Chávez blasts Allied "aggression"
In his weekly radio program Sunday, Venezuelan President Hugo Chávez said his country "joins the peoples of the world and the majority of governments of the world that reject the aggression against the people of Iraq." He urged UN Secretary Gen. Kofi Annan "to speak out and reject the aggression against the people of Iraq. That cannot be tolerated."

A founder and charter member of OPEC, Venezuela was one of the nearest and, before the recent general strike, largest suppliers of oil to the US market.

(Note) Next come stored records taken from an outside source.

import Summits.Ventures.PercRepro.ProfilePointedCircuitClassesStarSharpLoopA

/-!
# PercRepro — THE ALL-ON CORE OF `StarNineSharp` (THE LOOP REGIME OF D0), PART B: THE SHARED-ENDPOINT LEMMA
(p5, gen 55; `proofs/P5-GM1.md` §82 ADD 1 (e), ADD 2)

`cpoints_of_shared_endpoint`: on `X = {c, u, v, p, q}`, two bad demands `{c, u}`, `{c, v}` (no swap: `ρ(π + f) = 2` or
`e ∈ cl(X − π)`) whose other endpoints `u, v` are not C-points force `p` and `q` into `C`: the pair must be a B1 demand
with its non-C endpoint on the line `ef` and a B2 demand (two B1 demands would put `f` into the plane
`cl{u, p, q} ∋ e, u`; two B2 demands would put `f, v` into `cl{c, u, p, q}` of rank 3, against `ρ({v, p, q} + f) = 4`),
and then `p ∈ cl{e, f}` would put `f` into the plane `cl(X − π) ∋ e`, while `ρ(X − p) ≤ 3` would absorb `f ∈ cl(π′)`
and `e ∈ cl{f, u}`, against `ρ(E₇ − f − p) = 4`.  This is the only failure pattern of the endpoint map `bad → C` in
the loop and parallel regimes (§82 ADD 1 (e)).
-/

open scoped Matroid

namespace PercRepro.Cogirth

open Finset ThmH Skew Shadow Profile

open Classical

variable {α : Type} [DecidableEq α] {N : Matroid α} [N.Finite]

section StarSharpLoopB

variable {b b' : α}

/-- `{c, v, u, q} = {c, u, v, q}`. -/
theorem quad_swap23 (c u v q : α) : ({c, v, u, q} : Finset α) = {c, u, v, q} := by
  ext a; simp only [mem_insert, mem_singleton]; tauto

/-- **THE SHARED-ENDPOINT LEMMA**: two bad demands `{c, u}`, `{c, v}` on `X = {c, u, v, p, q}` whose other endpoints
`u, v` are not C-points force `p` and `q` into `C`. -/
theorem cpoints_of_shared_endpoint {e f : α} (he : e ∈ gr N) (hf : f ∈ gr N) (hef : e ≠ f) (heb : e ≠ b) (heb' : e ≠ b')
    (he1 : ∀ y ∈ ((((gr N).erase b).erase b').erase f).erase e, rk N {e, y} = 2)
    (hf1 : ∀ y ∈ ((((gr N).erase b).erase b').erase f).erase e, rk N {f, y} = 2)
    (hfc : ∀ y ∈ ((((gr N).erase b).erase b').erase f).erase e, rk N (((((gr N).erase b).erase b').erase f).erase y) = 4)
    (hef2 : rk N {e, f} = 2)
    {c u v p q : α} (hcu : c ≠ u) (hcv : c ≠ v) (hcp : c ≠ p) (hcq : c ≠ q) (huv : u ≠ v) (hup : u ≠ p) (huq : u ≠ q)
    (hvp : v ≠ p) (hvq : v ≠ q) (hpq : p ≠ q)
    (hu : u ∈ ((((gr N).erase b).erase b').erase f).erase e) (hv : v ∈ ((((gr N).erase b).erase b').erase f).erase e)
    (hp : p ∈ ((((gr N).erase b).erase b').erase f).erase e) (hq : q ∈ ((((gr N).erase b).erase b').erase f).erase e)
    (hXeq : ((((gr N).erase b).erase b').erase f).erase e = {c, u, v, p, q})
    (hY1 : rk N (insert e {c, u}) = 3) (hYc1 : rk N (insert f {v, p, q}) = 4)
    (hb1 : ¬ (rk N (insert f {c, u}) = 3 ∧ rk N (insert e {v, p, q}) = 4))
    (hY2 : rk N (insert e {c, v}) = 3) (hYc2 : rk N (insert f {u, p, q}) = 4)
    (hb2 : ¬ (rk N (insert f {c, v}) = 3 ∧ rk N (insert e {u, p, q}) = 4))
    (hu' : ¬ (rk N {e, f, u} = 3 ∧ rk N {c, v, p, q} = 4))
    (hv' : ¬ (rk N {e, f, v} = 3 ∧ rk N {c, u, p, q} = 4)) :
    (rk N {e, f, p} = 3 ∧ rk N {c, u, v, q} = 4) ∧ (rk N {e, f, q} = 3 ∧ rk N {c, u, v, p} = 4) := by
  have hE7g : ((gr N).erase b).erase b' ⊆ gr N := (erase_subset _ _).trans (erase_subset _ _)
  have hXg : ((((gr N).erase b).erase b').erase f).erase e ⊆ gr N :=
    ((erase_subset _ _).trans (erase_subset _ _)).trans hE7g
  have hc : c ∈ ((((gr N).erase b).erase b').erase f).erase e := by rw [hXeq]; exact mem_insert_self _ _
  have hcg := hXg hc
  have hug := hXg hu
  have hvg := hXg hv
  have hpg := hXg hp
  have hqg := hXg hq
  have hcu2 := rk_pair_eq_two_of_insert_e he hcg hug hY1
  have hcv2 := rk_pair_eq_two_of_insert_e he hcg hvg hY2
  have hvpq3 := rk_triple_eq_three_of_insert_f hf hvg hpg hqg hYc1
  have hupq3 := rk_triple_eq_three_of_insert_f hf hug hpg hqg hYc2
  -- the ranges of the R0 ranks
  have hfcu_lo : rk N ({c, u} : Finset α) ≤ rk N (insert f ({c, u} : Finset α)) := rk_mono' (subset_insert _ _)
  have hfcu_hi := rk_insert_le_add_one (N := N) hf (X := ({c, u} : Finset α)) (by
    intro a ha; simp only [mem_insert, mem_singleton] at ha; rcases ha with rfl | rfl <;> assumption)
  have hfcv_lo : rk N ({c, v} : Finset α) ≤ rk N (insert f ({c, v} : Finset α)) := rk_mono' (subset_insert _ _)
  have hfcv_hi := rk_insert_le_add_one (N := N) hf (X := ({c, v} : Finset α)) (by
    intro a ha; simp only [mem_insert, mem_singleton] at ha; rcases ha with rfl | rfl <;> assumption)
  have hevpq_lo : rk N ({v, p, q} : Finset α) ≤ rk N (insert e ({v, p, q} : Finset α)) := rk_mono' (subset_insert _ _)
  have hevpq_hi := rk_insert_le_add_one (N := N) he (X := ({v, p, q} : Finset α)) (by
    intro a ha; simp only [mem_insert, mem_singleton] at ha; rcases ha with rfl | rfl | rfl <;> assumption)
  have heupq_lo : rk N ({u, p, q} : Finset α) ≤ rk N (insert e ({u, p, q} : Finset α)) := rk_mono' (subset_insert _ _)
  have heupq_hi := rk_insert_le_add_one (N := N) he (X := ({u, p, q} : Finset α)) (by
    intro a ha; simp only [mem_insert, mem_singleton] at ha; rcases ha with rfl | rfl | rfl <;> assumption)
  -- the ranges of `ρ{e, f, u}`, `ρ{e, f, v}`
  have hefu_lo : rk N ({e, u} : Finset α) ≤ rk N ({e, f, u} : Finset α) := rk_mono' (pair_et_subset_eft e f u)
  have hefu_hi := rk_insert_le_add_one (N := N) hug (X := ({e, f} : Finset α)) (by
    intro a ha; simp only [mem_insert, mem_singleton] at ha; rcases ha with rfl | rfl <;> assumption)
  rw [← triple_eq_insert_last, hef2] at hefu_hi
  rw [he1 u hu] at hefu_lo
  have hefv_lo : rk N ({e, v} : Finset α) ≤ rk N ({e, f, v} : Finset α) := rk_mono' (pair_et_subset_eft e f v)
  have hefv_hi := rk_insert_le_add_one (N := N) hvg (X := ({e, f} : Finset α)) (by
    intro a ha; simp only [mem_insert, mem_singleton] at ha; rcases ha with rfl | rfl <;> assumption)
  rw [← triple_eq_insert_last, hef2] at hefv_hi
  rw [he1 v hv] at hefv_lo
  -- the rank-4 sets `E₇ − f − p`, `E₇ − f − q`
  have hEp : rk N (insert e ({c, u, v, q} : Finset α)) = 4 := by
    have := hfc p hp
    rw [← insert_e_X_erase_eq he hef heb heb' hp, hXeq, quint_erase_fourth hcp hup hvp hpq] at this
    exact this
  have hEq : rk N (insert e ({c, u, v, p} : Finset α)) = 4 := by
    have := hfc q hq
    rw [← insert_e_X_erase_eq he hef heb heb' hq, hXeq, quint_erase_fifth hcq huq hvq hpq] at this
    exact this
  -- the B1 facts
  have hK1 : rk N (insert e ({v, p, q} : Finset α)) = 3 → rk N ({c, v, p, q} : Finset α) = 4 := fun hB1 =>
    rk_quad_eq_four_of_B1 he hf hef heb heb' hfc hcu huv hup huq hu hXeq hYc1 hB1
  have hK1' : rk N (insert e ({u, p, q} : Finset α)) = 3 → rk N ({c, u, p, q} : Finset α) = 4 := by
    intro hB1
    have hXeq' : ((((gr N).erase b).erase b').erase f).erase e = {c, v, u, q, p} := by rw [hXeq, quint_swap_uv_pq]
    have := rk_quad_eq_four_of_B1 he hf hef heb heb' hfc hcv huv.symm hvq hvp hv hXeq'
      (by rw [triple_swap23]; exact hYc2) (by rw [triple_swap23]; exact hB1)
    rw [quad_swap34] at this
    exact this
  -- the B2 facts
  have hK2 : rk N (insert f ({c, u} : Finset α)) = 2 → rk N ({e, f, u} : Finset α) = 3 := fun hB2 =>
    rk_eft_eq_three_of_B2 he hf hf1 hef2 hu hY1 hB2
  have hK2' : rk N (insert f ({c, v} : Finset α)) = 2 → rk N ({e, f, v} : Finset α) = 3 := fun hB2 =>
    rk_eft_eq_three_of_B2 he hf hf1 hef2 hv hY2 hB2
  -- the conclusions from a B1 demand `{c, u}` (`u` on `ef`) and a B2 demand `{c, v}` (`f ∈ cl{c, v}`)
  have hconc : ∀ u₀ v₀ : α, u₀ ∈ gr N → v₀ ∈ gr N → rk N {e, u₀} = 2 → rk N {f, u₀} = 2 →
      rk N (insert e {v₀, p, q}) = 3 → rk N (insert f {v₀, p, q}) = 4 → rk N {c, v₀} = 2 →
      rk N (insert f {c, v₀}) = 2 → rk N {e, f, u₀} = 2 →
      rk N (insert e ({c, u₀, v₀, q} : Finset α)) = 4 → rk N (insert e ({c, u₀, v₀, p} : Finset α)) = 4 →
      (rk N {e, f, p} = 3 ∧ rk N {c, u₀, v₀, q} = 4) ∧ (rk N {e, f, q} = 3 ∧ rk N {c, u₀, v₀, p} = 4) := by
    intro u₀ v₀ hu₀g hv₀g heu₀ hfu₀ hB1 hYc hcv₀ hB2 hefu₀ hEp₀ hEq₀
    -- `e ∈ cl{f, u₀}` and `f ∈ cl{c, v₀}`
    have he_fu : rk N (insert e ({f, u₀} : Finset α)) = rk N ({f, u₀} : Finset α) := by
      rw [insert_pair_eq_first, hefu₀, hfu₀]
    have hf_cv : rk N (insert f ({c, v₀} : Finset α)) = rk N ({c, v₀} : Finset α) := by rw [hB2, hcv₀]
    have hefp : rk N ({e, f, p} : Finset α) = 3 := by
      by_contra hne
      have h2 : rk N ({e, f, p} : Finset α) = 2 := by
        have h1 : rk N ({e, f} : Finset α) ≤ rk N ({e, f, p} : Finset α) := rk_mono' (pair_ef_subset_eft e f p)
        have h3 := rk_insert_le_add_one (N := N) hpg (X := ({e, f} : Finset α)) (by
          intro a ha; simp only [mem_insert, mem_singleton] at ha; rcases ha with rfl | rfl <;> assumption)
        rw [← triple_eq_insert_last] at h3
        rw [hef2] at h1 h3
        omega
      exact not_on_line_ef_of_plane (N := N) hB1 hYc (pair_ep_subset_insert_e_triple e v₀ p q) (he1 p hp) h2
    have hefq : rk N ({e, f, q} : Finset α) = 3 := by
      by_contra hne
      have h2 : rk N ({e, f, q} : Finset α) = 2 := by
        have h1 : rk N ({e, f} : Finset α) ≤ rk N ({e, f, q} : Finset α) := rk_mono' (pair_ef_subset_eft e f q)
        have h3 := rk_insert_le_add_one (N := N) hqg (X := ({e, f} : Finset α)) (by
          intro a ha; simp only [mem_insert, mem_singleton] at ha; rcases ha with rfl | rfl <;> assumption)
        rw [← triple_eq_insert_last] at h3
        rw [hef2] at h1 h3
        omega
      exact not_on_line_ef_of_plane (N := N) hB1 hYc (pair_eq_subset_insert_e_triple e v₀ p q) (he1 q hq) h2
    have hXp : rk N ({c, u₀, v₀, q} : Finset α) = 4 := by
      by_contra hne
      have hle : rk N ({c, u₀, v₀, q} : Finset α) ≤ 3 := by
        have h1 := rk_le_card' (M := N) ({c, u₀, v₀, q} : Finset α)
        have h2 : ({c, u₀, v₀, q} : Finset α).card ≤ 4 := by
          calc ({c, u₀, v₀, q} : Finset α).card ≤ ({u₀, v₀, q} : Finset α).card + 1 := card_insert_le _ _
            _ ≤ ({v₀, q} : Finset α).card + 1 + 1 := by gcongr; exact card_insert_le _ _
            _ ≤ ({q} : Finset α).card + 1 + 1 + 1 := by gcongr; exact card_insert_le _ _
            _ = 4 := by rw [card_singleton]
        omega
      have hfS := rk_insert_eq_of_rk_insert_eq_subset' (N := N) (S := ({c, v₀} : Finset α))
        (S' := ({c, u₀, v₀, q} : Finset α)) (w := f) (pair_cv_subset_quad c u₀ v₀ q) hf_cv
      have heS := rk_insert_eq_of_rk_insert_eq_subset' (N := N) (S := ({f, u₀} : Finset α))
        (S' := insert f ({c, u₀, v₀, q} : Finset α)) (w := e) (pair_fu_subset_insert_f_quad f c u₀ v₀ q) he_fu
      exact not_rank_four_subset_of_absorb (N := N) hle hfS heS hEp₀ (insert_e_subset_insert_e_insert_f e f _)
    have hXq : rk N ({c, u₀, v₀, p} : Finset α) = 4 := by
      by_contra hne
      have hle : rk N ({c, u₀, v₀, p} : Finset α) ≤ 3 := by
        have h1 := rk_le_card' (M := N) ({c, u₀, v₀, p} : Finset α)
        have h2 : ({c, u₀, v₀, p} : Finset α).card ≤ 4 := by
          calc ({c, u₀, v₀, p} : Finset α).card ≤ ({u₀, v₀, p} : Finset α).card + 1 := card_insert_le _ _
            _ ≤ ({v₀, p} : Finset α).card + 1 + 1 := by gcongr; exact card_insert_le _ _
            _ ≤ ({p} : Finset α).card + 1 + 1 + 1 := by gcongr; exact card_insert_le _ _
            _ = 4 := by rw [card_singleton]
        omega
      have hfS := rk_insert_eq_of_rk_insert_eq_subset' (N := N) (S := ({c, v₀} : Finset α))
        (S' := ({c, u₀, v₀, p} : Finset α)) (w := f) (pair_cv_subset_quad c u₀ v₀ p) hf_cv
      have heS := rk_insert_eq_of_rk_insert_eq_subset' (N := N) (S := ({f, u₀} : Finset α))
        (S' := insert f ({c, u₀, v₀, p} : Finset α)) (w := e) (pair_fu_subset_insert_f_quad f c u₀ v₀ p) he_fu
      exact not_rank_four_subset_of_absorb (N := N) hle hfS heS hEq₀ (insert_e_subset_insert_e_insert_f e f _)
    exact ⟨⟨hefp, hXp⟩, ⟨hefq, hXq⟩⟩
  -- the case split on the types of the two demands
  have hT1 : rk N (insert f ({c, u} : Finset α)) = 2 ∨ rk N (insert e ({v, p, q} : Finset α)) = 3 := by
    by_contra hne
    push Not at hne
    exact hb1 ⟨by omega, by omega⟩
  have hT2 : rk N (insert f ({c, v} : Finset α)) = 2 ∨ rk N (insert e ({u, p, q} : Finset α)) = 3 := by
    by_contra hne
    push Not at hne
    exact hb2 ⟨by omega, by omega⟩
  rcases hT1 with hB2u | hB1u <;> rcases hT2 with hB2v | hB1v
  · -- (B2, B2): `f, v ∈ cl{c, u, p, q}` of rank 3, against `ρ({v, p, q} + f) = 4`
    exfalso
    have hefv3 := hK2' hB2v
    have hle : rk N ({c, u, p, q} : Finset α) ≤ 3 := by
      have h1 : ¬ rk N ({c, u, p, q} : Finset α) = 4 := fun h' => hv' ⟨hefv3, h'⟩
      have h2 := rk_le_card' (M := N) ({c, u, p, q} : Finset α)
      have h3 : ({c, u, p, q} : Finset α).card ≤ 4 := by
        calc ({c, u, p, q} : Finset α).card ≤ ({u, p, q} : Finset α).card + 1 := card_insert_le _ _
          _ ≤ ({p, q} : Finset α).card + 1 + 1 := by gcongr; exact card_insert_le _ _
          _ ≤ ({q} : Finset α).card + 1 + 1 + 1 := by gcongr; exact card_insert_le _ _
          _ = 4 := by rw [card_singleton]
      omega
    have hf_cu : rk N (insert f ({c, u} : Finset α)) = rk N ({c, u} : Finset α) := by rw [hB2u, hcu2]
    have hfS := rk_insert_eq_of_rk_insert_eq_subset' (N := N) (S := ({c, u} : Finset α))
      (S' := ({c, u, p, q} : Finset α)) (w := f) (pair_cu_subset_quad c u p q) hf_cu
    -- `v ∈ cl{c, f}`
    have hv_cf : rk N (insert v ({c, f} : Finset α)) = rk N ({c, f} : Finset α) := by
      rw [pair_comm' c f, insert_pair_eq_last', hB2v, hf1 c hc]
    have hvS := rk_insert_eq_of_rk_insert_eq_subset' (N := N) (S := ({c, f} : Finset α))
      (S' := insert f ({c, u, p, q} : Finset α)) (w := v) (pair_cf_subset_insert_f_quad f c u p q) hv_cf
    have h4 : rk N (insert f ({v, p, q} : Finset α)) ≤ rk N (insert v (insert f ({c, u, p, q} : Finset α))) :=
      rk_mono' (insert_f_triple_subset f c u v p q)
    rw [hYc1, hvS, hfS] at h4
    omega
  · -- (B2 for `{c, u}`, B1 for `{c, v}`): the roles of `u` and `v` are swapped
    have hefv2 : rk N ({e, f, v} : Finset α) = 2 := by
      have h := hK1' hB1v
      have : ¬ rk N ({e, f, v} : Finset α) = 3 := fun h' => hv' ⟨h', h⟩
      omega
    have := hconc v u hvg hug (he1 v hv) (hf1 v hv) hB1v hYc2 hcu2 hB2u hefv2
      (by rw [quad_swap23]; exact hEp) (by rw [quad_swap23]; exact hEq)
    obtain ⟨⟨h1, h2⟩, h3, h4⟩ := this
    rw [quad_swap23] at h2 h4
    exact ⟨⟨h1, h2⟩, h3, h4⟩
  · -- (B1 for `{c, u}`, B2 for `{c, v}`)
    have hefu2 : rk N ({e, f, u} : Finset α) = 2 := by
      have h := hK1 hB1u
      have : ¬ rk N ({e, f, u} : Finset α) = 3 := fun h' => hu' ⟨h', h⟩
      omega
    exact hconc u v hug hvg (he1 u hu) (hf1 u hu) hB1u hYc1 hcv2 hB2v hefu2 hEp hEq
  · -- (B1, B1): `f ∈ cl{e, u} ⊆ cl({u, p, q} + e)`, against `ρ({u, p, q} + f) = 4`
    exfalso
    have hefu2 : rk N ({e, f, u} : Finset α) = 2 := by
      have h := hK1 hB1u
      have : ¬ rk N ({e, f, u} : Finset α) = 3 := fun h' => hu' ⟨h', h⟩
      omega
    exact not_on_line_ef_of_plane (N := N) hB1v hYc2 (pair_subset_insert_triple e u p q) (he1 u hu) hefu2

end StarSharpLoopB

end PercRepro.Cogirth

Government officials claim the country has restored its oil production to more than 3 million b/d, but former Petroleos de Venezuela SA officials claim current production is actually 2.4 million b/d.

At any rate, Venezuelan Energy Minister Rafael Ramirez said over the weekend that his country and other OPEC members are not planning to increase oil production.

Ramirez denied "rumors" that OPEC had authorized members to increase production to maximum capacity to offset lost production from Iraq and other sources. "At the last conference of OPEC ministers, held in Vienna, it was agreed not to increase the production ceiling—that is to say that there would be no oil production increases, and maintain the limit of 24.5 million b/d, (excluding Iraq)," he said.

Market prices
The May contract for North Sea Brent oil lost $1.15 to $24.35/bbl Friday on the International Petroleum Exchange in London, with prices falling near the close of trade on expectations of a short, successful war in Iraq. However, that contract was trading at $25.55/bbl early Monday on IPE, up $1.25 from Friday's close, on new evidence that the war may not be over as swiftly as anticipated. The April natural gas contract lost 2.2¢ to the equivalent of $2.73/Mcf Friday on IPE.

The new near-month May contract for benchmark US light, sweet crudes fell by $1.21 to $26.91/bbl Friday on the New York Mercantile Exchange. The June contract was down $1.09 to $26.18/bbl. Heating oil for April delivery plunged 6.88¢ to 75.56¢/gal. Unleaded gasoline for the same month dropped 5.74¢ to 85.25¢/gal.

The April natural gas contract lost 17.8¢ to $5.13/Mcf Friday on NYMEX. It was "undermined by a soft physical market and further weakness in crude oil futures despite long-term concerns about record low inventories," said analysts at Enerfax Daily.

The average price for OPEC's basket of seven benchmark crudes fell by $1.70 to $24.81/bbl Friday.

For the entire week, however, the OPEC basket price averaged $28.42/bbl, down $4.30/bbl from the previous week's average.

So far this year, the OPEC basket price has averaged $30.99/bbl, up from $24.36/bbl for all of 2002.